Question

An electric dipole placed in a uniform electric field of magnitude 2 N/C, experiences a maximum torque of magnitude 5 x 10-3 Nm. If the charges of the dipole have a magnitude of 2 mC, then the length of the dipole is​

Answer 1

Given:

An electric dipole placed in a uniform electric field of magnitude 2 N/C, experiences a maximum torque of magnitude 5 x 10-3 Nm. Magnitude of charge is 2 mC.

To find:

Length of dipole ?

Calculation:

• We know that torque experienced is maximum when angle between field vector and dipole is 90°.

$\tau = P \times E \times \sin( {90}^{ \circ} )$

• Putting values in SI UNITS:

$\implies 5 \times {10}^{ - 3} = (q \times l) \times 2$

$\implies 5 \times {10}^{ - 3} = (2 \times {10}^{ - 3} \times l) \times 2$

$\implies l = 1.25 \: metres$

So, length of dipole is 1.25 metres.

Answer 2

Given:-

An electric dipole place in a uniform electric field of magnitude 2N/C , which is experiences a maximum torque of magnitude 5*10^-3 Nm.
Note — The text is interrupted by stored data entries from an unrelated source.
import Summits.AtomisticToContinuum.Crystallization.Theorems.ChargedEnergyGapCapCell
import HarnessLib

/-!
# WeightEnv (lens-3 g90, NODE 103) — from a δ-affine DEPTH envelope to a δ-affine WEIGHT envelope (cost-side «env» row replay)

Second cost-side piece (after NODE 102 `SqrtTangent`).  NODE 102 certifies, per vertex `v` of the designated hole and per census cell, a two-sided
affine envelope of the depth along the cell displacement `δ`: `d₀ + g₀·b − E ≤ d_v ≤ d₀ + g₀·b + E` with `b = ∇Q_v(z₀)·δ` linear in `δ`, `|b| ≤ bmax`.
This file turns it into the WEIGHT row the cell LP consumes, `pL + qL·b ≤ φ(d_v) ≤ pU + qU·b` (`φ = depthProfile 160`), using only tree facts:
`φ` monotone (`depthProfile_monotone`, NODE 94), the chord majorant on `[dlo, dhi] ⊆ [80, 134]` (`pole_row_cell` / `PoleRowCert`, NODE 99 ← NODE 97)
and the secant minorant through `a' < dlo` (`depthProfile_secant_lower`, NODE 97).
* `WeightEnvCert a' dlo dhi d₀ g₀ E bmax p₀ p₁ pL qL : Prop` — the closed rational side conditions (interval bookkeeping, `PoleRowCert`-shaped chord
  certificate with `0 ≤ p₁`, and the two ENDPOINT checks `b = ±bmax` of the lower line against the secant composed with the lower depth envelope);
* `affine_nonneg_of_endpoints_pm` (an affine function of `b` non-negative at `±bmax` is non-negative on `[−bmax, bmax]`);
* ★ `weight_env_row (hC : WeightEnvCert …) (hb : |b| ≤ bmax) (hd : d₀ + g₀·b − E ≤ d ∧ d ≤ d₀ + g₀·b + E) :
      pL + qL·b ≤ φ d ∧ φ d ≤ (p₀ + p₁·(d₀ + E)) + (p₁·g₀)·b`   — the upper row is EXPLICIT (no corner check), the lower row is certified by `hC`.
Census usage: `weight_env_row (by norm_num [WeightEnvCert, depthProfile, smoothStep, min_def, max_def]) hb (sqrt_cell_env …)`.
-/

noncomputable section
open scoped Classical
open Literature.MathematicalPhysics.StatisticalMechanics Literature.Geometry.DiscreteGeometry
open Summit.AtomisticToContinuum.Crystallization.Theses.PricedLinkCensus
open Summit.AtomisticToContinuum.Crystallization.Theorems.ChargedEnergyGapNegative

namespace Summit.AtomisticToContinuum.Crystallization.Theorems.ChargedEnergyGapChartDial

/-- An affine function of `b` that is non-negative at `b = ±bmax` is non-negative on `[−bmax, bmax]`. -/
theorem affine_nonneg_of_endpoints_pm {K M b bmax : ℝ} (hbmax : 0 < bmax) (hLp : 0 ≤ K + M * bmax) (hLm : 0 ≤ K - M * bmax)
    (hb₁ : -bmax ≤ b) (hb₂ : b ≤ bmax) : 0 ≤ K + M * b := by
  have h1 : 0 ≤ (bmax - b) * (K - M * bmax) := mul_nonneg (by linarith) hLm
  have h2 : 0 ≤ (bmax + b) * (K + M * bmax) := mul_nonneg (by linarith) hLp
  nlinarith

/-- ★ The WEIGHT-ROW CERTIFICATE of a vertex on a cell (all entries rational in the census): `a' < dlo < dhi` in `[80, 134]` with the depth band
`[d₀ − g₀·bmax − E, d₀ + g₀·bmax + E] ⊆ [dlo, dhi]`, `0 ≤ g₀`, `0 < bmax`; the chord certificate `φ(dlo) ≤ p₀ + p₁·dlo`, `φ(dhi) ≤ p₀ + p₁·dhi`, `0 ≤ p₁`;
and the lower line `pL + qL·b` below the secant (through `a'`, `dlo`) composed with the lower depth envelope, checked at `b = ±bmax`. -/
def WeightEnvCert (a' dlo dhi d₀ g₀ E bmax p₀ p₁ pL qL : ℝ) : Prop :=
  0 ≤ g₀ ∧ 0 < bmax ∧ 80 ≤ a' ∧ a' < dlo ∧ dlo < dhi ∧ dhi ≤ 134 ∧
  dlo ≤ d₀ - g₀ * bmax - E ∧ d₀ + g₀ * bmax + E ≤ dhi ∧
  depthProfile 160 dlo ≤ p₀ + p₁ * dlo ∧ depthProfile 160 dhi ≤ p₀ + p₁ * dhi ∧ 0 ≤ p₁ ∧
  pL + qL * bmax ≤ depthProfile 160 a' + (depthProfile 160 dlo - depthProfile 160 a') / (dlo - a') * (d₀ + g₀ * bmax - E - a') ∧
  pL - qL * bmax ≤ depthProfile 160 a' + (depthProfile 160 dlo - depthProfile 160 a') / (dlo - a') * (d₀ - g₀ * bmax - E - a')

/-- ★★ THE WEIGHT «env» ROW: from the depth envelope `d₀ + g₀·b ∓ E` (NODE 102) to `pL + qL·b ≤ φ(d) ≤ (p₀ + p₁(d₀+E)) + (p₁ g₀)·b`. -/
theorem weight_env_row {a' dlo dhi d₀ g₀ E bmax p₀ p₁ pL qL : ℝ} (hC : WeightEnvCert a' dlo dhi d₀ g₀ E bmax p₀ p₁ pL qL)
    {d b : ℝ} (hb : |b| ≤ bmax) (hd : d₀ + g₀ * b - E ≤ d ∧ d ≤ d₀ + g₀ * b + E) :
    pL + qL * b ≤ depthProfile 160 d ∧ depthProfile 160 d ≤ (p₀ + p₁ * (d₀ + E)) + (p₁ * g₀) * b := by
  obtain ⟨hg, hbmax, ha, halo, hlt, hhi, hlo_env, hhi_env, hPlo, hPhi, hp₁, hLp2, hLm2⟩ := hC
  obtain ⟨hb₁, hb₂⟩ := abs_le.1 hb
  obtain ⟨hdl, hdu⟩ := hd
  have hgb₁ : -(g₀ * bmax) ≤ g₀ * b := by nlinarith
  have hgb₂ : g₀ * b ≤ g₀ * bmax := by nlinarith
  -- the depth band
  have hℓlo : dlo ≤ d₀ + g₀ * b - E := by linarith
  have hdlo : dlo ≤ d := by linarith
  have hdhi : d ≤ dhi := by linarith
  have hℓhi : d₀ + g₀ * b - E ≤ dhi := by linarith
  constructor
  · -- lower: monotone φ, then the secant minorant at the lower envelope point, then the certified line
    have hmono : depthProfile 160 (d₀ + g₀ * b - E) ≤ depthProfile 160 d :=
      depthProfile_monotone (by norm_num : (0 : ℝ) < 160) hdl
    have hsec := depthProfile_secant_lower ha halo hhi (d₀ + g₀ * b - E) hℓlo hℓhi
    set sl := (depthProfile 160 dlo - depthProfile 160 a') / (dlo - a') with hsl
    have ep : sl * (d₀ + g₀ * bmax - E - a') = sl * (d₀ - E - a') + (sl * g₀) * bmax := by ring
    have em : sl * (d₀ - g₀ * bmax - E - a') = sl * (d₀ - E - a') - (sl * g₀) * bmax := by ring
    have e0 : sl * (d₀ + g₀ * b - E - a') = sl * (d₀ - E - a') + (sl * g₀) * b := by ring
    have hK := affine_nonneg_of_endpoints_pm (K := depthProfile 160 a' + sl * (d₀ - E - a') - pL) (M := sl * g₀ - qL) hbmax
      (by linarith) (by linarith) hb₁ hb₂
    linarith
  · -- upper: chord majorant at d, then monotone in the affine argument (p₁ ≥ 0)
    have hch := pole_row_cell (by linarith) hlt hhi ⟨hPlo, hPhi⟩ d hdlo hdhi
    have : p₁ * d ≤ p₁ * (d₀ + g₀ * b + E) := mul_le_mul_of_nonneg_left hdu hp₁
    linarith

end Summit.AtomisticToContinuum.Crystallization.Theorems.ChargedEnergyGapChartDial

end
omit [LinearOrder R] [IsStrictOrderedRing R] in
/-- The count of `lK3` is `S_cross` (commutativity). -/
lemma count_lK3 (A : Finset E) (z : Config E) (τ : E → ℕ) :
    typedCount A z τ (lK3 ends o a₁ b : Config E → Config E → Config E → R) =
      sCross ends o a₁ b A z τ :=
  typedCount_congr' _ _ _ _ _ fun x y w => by unfold lK3; ring

omit [LinearOrder R] [IsStrictOrderedRing R] in
/-- The count of `lK4` is `S_cross` (copy symmetry `x ↔ w`). -/
lemma count_lK4 (A : Finset E) (z : Config E) (τ : E → ℕ) (hτ : ∀ e ∈ A, τ e = 1 ∨ τ e = 2) :
    typedCount A z τ (lK4 ends o a₁ b : Config E → Config E → Config E → R) =
      sCross ends o a₁ b A z τ := by
  unfold sCross
  rw [← typedCount_swap13 A z τ hτ (fun _ y w => (iL ends a₁ b y : R) * iL ends a₁ o w)]
  exact typedCount_congr' _ _ _ _ _ fun x y w => by unfold lK4; ring

/-- **The `h⁺`-count of `H1` is nonnegative**: six times it is the count of the symmetrised
kernel, which is pointwise nonnegative on the support (`sym_H1_nonneg`). -/
theorem count_H1_nonneg (B : Finset E) (hfB : f ∈ B) (z : Config E) (τ : E → ℕ)
    (hτ : ∀ e ∈ B, τ e = 1 ∨ τ e = 2) :
    0 ≤ typedCount B z τ (hK ends a₂ a₃ v f H1 : Config E → Config E → Config E → R) := by
  have h6 := six_mul_typedCount B z τ hτ (hK ends a₂ a₃ v f H1 : Config E → Config E → Config E → R)
  have hK' : typedCount B z τ (fun x y w => (hK ends a₂ a₃ v f H1 x y w : R) +
      hK ends a₂ a₃ v f H1 x w y + hK ends a₂ a₃ v f H1 y x w + hK ends a₂ a₃ v f H1 y w x +
      hK ends a₂ a₃ v f H1 w x y + hK ends a₂ a₃ v f H1 w y x) =
      typedCount B z τ (fun x y w => if Adm (x f) (y f) (w f) then
        ((symH H1 (x f) (hst ends a₂ a₃ v f x) (y f) (hst ends a₂ a₃ v f y) (w f)
          (hst ends a₂ a₃ v f w) : ℤ) : R) else 0) := by
    refine typedCount_congr_on_support B z τ fun x y w _ hc => ?_
    have hadm : Adm (x f) (y f) (w f) := by
      have := hc f hfB
      unfold openCount at this
      unfold Adm
      rcases hτ f hfB with h | h <;> omega
    rw [if_pos hadm]
    unfold hK symH
    push_cast
    ring
  have hpos : 0 ≤ typedCount B z τ (fun x y w => if Adm (x f) (y f) (w f) then
      ((symH H1 (x f) (hst ends a₂ a₃ v f x) (y f) (hst ends a₂ a₃ v f y) (w f)
        (hst ends a₂ a₃ v f w) : ℤ) : R) else 0) := by
    refine typedCount_nonneg_of_nonneg _ _ _ fun x y w => ?_
    split_ifs with hadm
    · exact_mod_cast sym_H1_nonneg _ _ _ _ _ _ hadm
    · exact le_refl _
  have : (0 : R) ≤ 6 * typedCount B z τ (hK ends a₂ a₃ v f H1 : Config E → Config E → Config E → R) := by
    rw [h6, hK']; exact hpos
  linarith

/-- **The four `h⁺`-counts sum to zero** (`sym_sum_eq_zero`). -/
theorem count_sum_eq_zero (B : Finset E) (hfB : f ∈ B) (z : Config E) (τ : E → ℕ)
    (hτ : ∀ e ∈ B, τ e = 1 ∨ τ e = 2) :
    typedCount B z τ (hK ends a₂ a₃ v f H1 : Config E → Config E → Config E → R) +
      typedCount B z τ (hK ends a₂ a₃ v f H2) + typedCount B z τ (hK ends a₂ a₃ v f H3) +
      typedCount B z τ (hK ends a₂ a₃ v f H4) = 0 := by
  rw [← typedCount_add4]
  have h6 := six_mul_typedCount B z τ hτ (fun x y w => (hK ends a₂ a₃ v f H1 x y w : R) +
    hK ends a₂ a₃ v f H2 x y w + hK ends a₂ a₃ v f H3 x y w + hK ends a₂ a₃ v f H4 x y w)
  have hzero : typedCount B z τ (fun x y w =>
      ((hK ends a₂ a₃ v f H1 x y w : R) + hK ends a₂ a₃ v f H2 x y w + hK ends a₂ a₃ v f H3 x y w +
        hK ends a₂ a₃ v f H4 x y w) +
      ((hK ends a₂ a₃ v f H1 x w y : R) + hK ends a₂ a₃ v f H2 x w y + hK ends a₂ a₃ v f H3 x w y +
        hK ends a₂ a₃ v f H4 x w y) +
      ((hK ends a₂ a₃ v f H1 y x w : R) + hK ends a₂ a₃ v f H2 y x w + hK ends a₂ a₃ v f H3 y x w +
        hK ends a₂ a₃ v f H4 y x w) +
      ((hK ends a₂ a₃ v f H1 y w x : R) + hK ends a₂ a₃ v f H2 y w x + hK ends a₂ a₃ v f H3 y w x +
        hK ends a₂ a₃ v f H4 y w x) +
      ((hK ends a₂ a₃ v f H1 w x y : R) + hK ends a₂ a₃ v f H2 w x y + hK ends a₂ a₃ v f H3 w x y +
        hK ends a₂ a₃ v f H4 w x y) +
      ((hK ends a₂ a₃ v f H1 w y x : R) + hK ends a₂ a₃ v f H2 w y x + hK ends a₂ a₃ v f H3 w y x +
        hK ends a₂ a₃ v f H4 w y x)) = typedCount B z τ (fun _ _ _ => (0 : R)) := by
    refine typedCount_congr_on_support B z τ fun x y w _ hc => ?_
    have hadm : Adm (x f) (y f) (w f) := by
      have := hc f hfB
      unfold openCount at this
      unfold Adm
      rcases hτ f hfB with h | h <;> omega
    have h0 := sym_sum_eq_zero (x f) (hst ends a₂ a₃ v f x) (y f) (hst ends a₂ a₃ v f y) (w f)
      (hst ends a₂ a₃ v f w) hadm
    unfold symH at h0
    unfold hK
    have h0' : ((H1 (x f) (hst ends a₂ a₃ v f x) (y f) (hst ends a₂ a₃ v f y) (w f)
        (hst ends a₂ a₃ v f w) + H1 (x f) (hst ends a₂ a₃ v f x) (w f) (hst ends a₂ a₃ v f w) (y f)
        (hst ends a₂ a₃ v f y) + H1 (y f) (hst ends a₂ a₃ v f y) (x f) (hst ends a₂ a₃ v f x) (w f)
        (hst ends a₂ a₃ v f w) + H1 (y f) (hst ends a₂ a₃ v f y) (w f) (hst ends a₂ a₃ v f w) (x f)
        (hst ends a₂ a₃ v f x) + H1 (w f) (hst ends a₂ a₃ v f w) (x f) (hst ends a₂ a₃ v f x) (y f)
        (hst ends a₂ a₃ v f y) + H1 (w f) (hst ends a₂ a₃ v f w) (y f) (hst ends a₂ a₃ v f y) (x f)
        (hst ends a₂ a₃ v f x) + (H2 (x f) (hst ends a₂ a₃ v f x) (y f) (hst ends a₂ a₃ v f y) (w f)
        (hst ends a₂ a₃ v f w) + H2 (x f) (hst ends a₂ a₃ v f x) (w f) (hst ends a₂ a₃ v f w) (y f)
        (hst ends a₂ a₃ v f y) + H2 (y f) (hst ends a₂ a₃ v f y) (x f) (hst ends a₂ a₃ v f x) (w f)
        (hst ends a₂ a₃ v f w) + H2 (y f) (hst ends a₂ a₃ v f y) (w f) (hst ends a₂ a₃ v f w) (x f)
        (hst ends a₂ a₃ v f x) + H2 (w f) (hst ends a₂ a₃ v f w) (x f) (hst ends a₂ a₃ v f x) (y f)
        (hst ends a₂ a₃ v f y) + H2 (w f) (hst ends a₂ a₃ v f w) (y f) (hst ends a₂ a₃ v f y) (x f)
        (hst ends a₂ a₃ v f x)) + (H3 (x f) (hst ends a₂ a₃ v f x) (y f) (hst ends a₂ a₃ v f y) (w f)
        (hst ends a₂ a₃ v f w) + H3 (x f) (hst ends a₂ a₃ v f x) (w f) (hst ends a₂ a₃ v f w) (y f)
        (hst ends a₂ a₃ v f y) + H3 (y f) (hst ends a₂ a₃ v f y) (x f) (hst ends a₂ a₃ v f x) (w f)
        (hst ends a₂ a₃ v f w) + H3 (y f) (hst ends a₂ a₃ v f y) (w f) (hst ends a₂ a₃ v f w) (x f)
        (hst ends a₂ a₃ v f x) + H3 (w f) (hst ends a₂ a₃ v f w) (x f) (hst ends a₂ a₃ v f x) (y f)
        (hst ends a₂ a₃ v f y) + H3 (w f) (hst ends a₂ a₃ v f w) (y f) (hst ends a₂ a₃ v f y) (x f)
        (hst ends a₂ a₃ v f x)) + (H4 (x f) (hst ends a₂ a₃ v f x) (y f) (hst ends a₂ a₃ v f y) (w f)
        (hst ends a₂ a₃ v f w) + H4 (x f) (hst ends a₂ a₃ v f x) (w f) (hst ends a₂ a₃ v f w) (y f)
        (hst ends a₂ a₃ v f y) + H4 (y f) (hst ends a₂ a₃ v f y) (x f) (hst ends a₂ a₃ v f x) (w f)
        (hst ends a₂ a₃ v f w) + H4 (y f) (hst ends a₂ a₃ v f y) (w f) (hst ends a₂ a₃ v f w) (x f)
        (hst ends a₂ a₃ v f x) + H4 (w f) (hst ends a₂ a₃ v f w) (x f) (hst ends a₂ a₃ v f x) (y f)
        (hst ends a₂ a₃ v f y) + H4 (w f) (hst ends a₂ a₃ v f w) (y f) (hst ends a₂ a₃ v f y) (x f)
        (hst ends a₂ a₃ v f x)) : ℤ) : R) = 0 := by
      rw [h0]; simp
    push_cast at h0' ⊢
    linear_combination h0'
  have : (6 : R) * (typedCount B z τ (hK ends a₂ a₃ v f H1) + typedCount B z τ (hK ends a₂ a₃ v f H2) +
      typedCount B z τ (hK ends a₂ a₃ v f H3) + typedCount B z τ (hK ends a₂ a₃ v f H4)) = 0 := by
    rw [← typedCount_add4, h6, hzero, typedCount_zero_kernel]
  rw [← typedCount_add4] at this
  have h6ne : (6 : R) ≠ 0 := by norm_num
  exact (mul_eq_zero.1 this).resolve_left h6ne

/-- **The root-bridge identity**: for a root-bridge instance with `o, b` on `a₁`'s side and
`v, a₃` on the far side,
`typedCount F z τ K₃ = (S_same − S_cross) · T₁ · (inert count)` with `T₁` the `h⁺`-count of `H1`
(the `h`-side typed edges with the bridge) and the inert count over `F ∖ (sides ∪ {f})`. -/
theorem typedCount_eq_rootBridge (F : Finset E) (z : Config E) (τ : E → ℕ)
    (hτ : ∀ e ∈ F, τ e = 1 ∨ τ e = 2) (hzf : z f = false) (hf : f ∈ F)
    (hends : ends f = s(a₁, v)) (hsep : Sep ends a₁ a₂ (F.erase f) z)
    (hv : v ∈ cluster ends (zF (F.erase f) z) a₂) (ho : o ∈ cluster ends (zF (F.erase f) z) a₁)
    (hb : b ∈ cluster ends (zF (F.erase f) z) a₁) (h3 : a₃ ∈ cluster ends (zF (F.erase f) z) a₂) :
    typedCount F z τ (K3 ends o a₁ a₂ a₃ b : Config E → Config E → Config E → R) =
      (sSame (R := R) ends o a₁ b (FL ends a₁ (F.erase f) z) z τ -
          sCross (R := R) ends o a₁ b (FL ends a₁ (F.erase f) z) z τ) *
        typedCount (FL ends a₂ (F.erase f) z ∪ {f}) z τ
          (hK ends a₂ a₃ v f H1 : Config E → Config E → Config E → R) *
        typedCount (F \ (FL ends a₁ (F.erase f) z ∪ (FL ends a₂ (F.erase f) z ∪ {f}))) z τ
          (fun _ _ _ => (1 : R)) := by
  set A := FL ends a₁ (F.erase f) z with hA
  set B := FL ends a₂ (F.erase f) z ∪ {f} with hB
  set C := F \ (A ∪ B) with hC
  have hfL : f ∉ FL ends a₁ (F.erase f) z := fun h =>
    (Finset.mem_erase.1 (FL_subset ends a₁ (F.erase f) z h)).1 rfl
  have hAF : A ⊆ F := fun e he =>
    Finset.mem_of_mem_erase (FL_subset ends a₁ (F.erase f) z he)
  have hBF : B ⊆ F := by
    intro e he
    rcases Finset.mem_union.1 he with he | he
    · exact Finset.mem_of_mem_erase (FL_subset ends a₂ (F.erase f) z he)
    · rw [Finset.mem_singleton.1 he]; exact hf
  have hAB : Disjoint A B := by
    rw [hB]
    refine Finset.disjoint_union_right.2 ⟨disjoint_FL ends a₁ a₂ (F.erase f) z hsep, ?_⟩
    exact Finset.disjoint_singleton_right.2 hfL
  have hABF : A ∪ B ⊆ F := Finset.union_subset hAF hBF
  have hAC : Disjoint A C := Finset.disjoint_of_subset_left Finset.subset_union_left Finset.disjoint_sdiff
  have hBC : Disjoint B C := Finset.disjoint_of_subset_left Finset.subset_union_right Finset.disjoint_sdiff
  have hF : A ∪ B ∪ C = F := Finset.union_sdiff_of_subset hABF
  have hτA : ∀ e ∈ A, τ e = 1 ∨ τ e = 2 := fun e he => hτ e (hAF he)
  have hτB : ∀ e ∈ B, τ e = 1 ∨ τ e = 2 := fun e he => hτ e (hBF he)
  have hfB : f ∈ B := Finset.mem_union_right _ (Finset.mem_singleton_self f)
  -- the kernel on the support
  have hker : typedCount F z τ (K3 ends o a₁ a₂ a₃ b : Config E → Config E → Config E → R) =
      typedCount F z τ (fun x y w =>
        lK1 ends o a₁ b (restr A z x) (restr A z y) (restr A z w) *
            hK ends a₂ a₃ v f H1 (restr B z x) (restr B z y) (restr B z w) +
          lK2 ends o a₁ b (restr A z x) (restr A z y) (restr A z w) *
            hK ends a₂ a₃ v f H2 (restr B z x) (restr B z y) (restr B z w) +
          lK3 ends o a₁ b (restr A z x) (restr A z y) (restr A z w) *
            hK ends a₂ a₃ v f H3 (restr B z x) (restr B z y) (restr B z w) +
          lK4 ends o a₁ b (restr A z x) (restr A z y) (restr A z w) *
            hK ends a₂ a₃ v f H4 (restr B z x) (restr B z y) (restr B z w)) := by
    refine typedCount_congr_on_support F z τ fun x y w hc hopen => ?_
    exact K3_eq_bridge ends o a₁ a₂ a₃ b v f τ (hτ f hf) hzf hf hends hsep hv ho hb h3
      (fun e he => (hc e he).1) (fun e he => (hc e he).2.1) (fun e he => (hc e he).2.2) (hopen f hf)
  rw [hker, typedCount_add4]
  -- factorise each product over the three parts
  have h1 := typedCount_mul_three A B C hAB hAC hBC z τ (lK1 ends o a₁ b) (hK ends a₂ a₃ v f H1 : Config E → Config E → Config E → R)
  have h2 := typedCount_mul_three A B C hAB hAC hBC z τ (lK2 ends o a₁ b) (hK ends a₂ a₃ v f H2 : Config E → Config E → Config E → R)
  have h3' := typedCount_mul_three A B C hAB hAC hBC z τ (lK3 ends o a₁ b) (hK ends a₂ a₃ v f H3 : Config E → Config E → Config E → R)
  have h4 := typedCount_mul_three A B C hAB hAC hBC z τ (lK4 ends o a₁ b) (hK ends a₂ a₃ v f H4 : Config E → Config E → Config E → R)
  rw [hF] at h1 h2 h3' h4
  rw [h1, h2, h3', h4, count_lK1, count_lK2 ends o a₁ b A z τ hτA, count_lK3,
    count_lK4 ends o a₁ b A z τ hτA]
  have hsum := count_sum_eq_zero (R := R) ends a₂ a₃ v f B hfB z τ hτB
  set S := sSame (R := R) ends o a₁ b A z τ with hS
  set X := sCross (R := R) ends o a₁ b A z τ with hX
  set T1 := typedCount B z τ (hK ends a₂ a₃ v f H1 : Config E → Config E → Config E → R) with hT1
  set T2 := typedCount B z τ (hK ends a₂ a₃ v f H2 : Config E → Config E → Config E → R) with hT2
  set T3 := typedCount B z τ (hK ends a₂ a₃ v f H3 : Config E → Config E → Config E → R) with hT3
  set T4 := typedCount B z τ (hK ends a₂ a₃ v f H4 : Config E → Config E → Config E → R) with hT4
  set I := typedCount C z τ (fun _ _ _ => (1 : R)) with hI
  linear_combination (X * I) * hsum
import Summits.Ventures.Crystal3D.Theorems.StickyWulffConstantGenericWallFloorAtDirs
import HarnessLib

/-!
# The PRICED one-sided stack ledger: the per-ball count replaced by a POOL hypothesis with credit factor `λ`
# (crux `GenericWallFloor`, stmt-Ventures-19480, line `WallLedgerG`; the «accounting theorem» of 19480-p1 g11's closing-chain census (i),
# ledger half — cf-p1 2026-08-28T22:22Z)

HONEST FRAMING. Venture `Summits/Ventures/Crystal3D` (cell `crystal3d-full`), helper `--supports` the crux `GenericWallFloor`
(stmt-Ventures-19480) of `route-Ventures-StickyWulffConstant`, registered line `WallLedgerG`, open stub `stub_twoSlabAdhesion`.
Rung credit only; F-C1 not moved; NOT the stub.  CONDITIONAL on two hypotheses: `hdirs` (lane G's W1 sign invariant, discharged per
family by 19480-p1) and the NEW `hpool` (the §51 side's global credit inequality, NOT discharged here).

`twoSlabAdhesion_stackLedger_oneSided_dirs` (`…OneSidedDirs`) charges `½κ₁` because its count step gives ONE unit of deficiency per
inner END STATE of the family: `deg y + #(states at y) ≤ 12` (`card_contacts_add_endStates_le_twelve_sep`).  The §51 programme (end-ball
rows `endBall_row[_any]`, shell rows, vacancy / payer multiplicities, certified residual rows) is to raise that to `λ > 1` units per
state on lane G's cap classes.  This file is the LEDGER HALF of that accounting, with the count step abstracted:
* **`hpool`** — for the cell at hand and EVERY finite set `ES` of inner certified END STATES of the family (ball in `X` with lateral radius
  `≤ ρ − 2`, `WalkInv`, `StackWF`, bottom entry `⟨A₁, u₁, 0⟩`, STOPPED, strong certificate at the top, frames in `M₁`):
  `λ · #ES ≤ Σ_{p ∈ PAY} (12 − deg p)`, `PAY` = the ledger's payer window (`deg ≠ 12`, `−R₀ − 2 ≤ p₂ ≤ h + R₀ + 2`, `R₀ = 10`);
* **`twoSlabAdhesion_stackLedger_oneSided_pool`** — everything else verbatim from `…OneSidedDirs` (any unit steering, `z`-steep launch
  slot with true rise `δ`, `hfar`, weak `hdirs`, rim counting, steering-free injectivity) ⇒ the two-slab inequality at charge
  **`λ · ½ · √2 |⟪A₁u₁, e₃⟫|`** with `C = C(δ, λ)` explicit; `λ = 1.70` at the `Σ9` cap centre (`(A₁u₁)₂ = 5/6`) is `c₀ = 1.00`;
* (sequel `…StackLedgerOneSidedPoolAt`) `pool_of_count` — the landed count lemma discharges `hpool` at `λ = 1` (so `…_dirs` is the
  instance `λ = 1`; sanity of the cut), and the per-pair packagings `twoSlabLedgerAt_/genericWallFloorAtCharge_oneSided_pool`.
Per END STATE, not per end ball: a ball carrying `m` family states has `deg ≤ 12 − m`, so its own deficiency is worth exactly `≥ 1` per
state and never more by itself — `λ > 1` must come from second centres NET of their claimants; that arithmetic is the §51 side's.
WHAT THIS IS NOT: `hpool` is NOT discharged for any `λ > 1`; not the stub; E1 (`hcert`) and StarPairFar (`hDS`, `hCP`) remain named
inputs; F-C1 not moved.
-/

noncomputable section

namespace Summit.Ventures.Crystal3D.Theorems

open Summit.Ventures.Crystal3D Finset
open Literature.MathematicalPhysics.StatisticalMechanics (fccStacking barlowStacking IsHaggSeq contactDeficiency)
open scoped InnerProductSpace

variable {X : Finset (EuclideanSpace ℝ (Fin 3))}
And the charges of the dipole are 2mC.

To Find:-

The Length of the dipole

Solution:-

As we know the formula of the torque(τ) i.e.

                τ = P*E*Sinθ , And we know that   P = q*l

• Where 'P' is the electric dipole , 'E' is the electric field , 'q' is the charge and 'l' is the length b/w the two charges.

• So, the final equation becomes =>   τ = (q*l)*E*Sinθ
• Since here it is given the maximum torque it means that the angle'θ' should be of 90°.
• All values should be written as per the S.I unit of system so convert 2mC into C that will be 2*10^-3C.

Now put all the values we get;

(5*10^-3 Nm) =(2*10^-3 C *l)*2N/C*Sin90°  

=> l = 5*10^-3 / 2*1*2*10^-3            {∴ Sin90°=1}

=> l=  1.25m

The Length(l) of the dipole is 1.25m.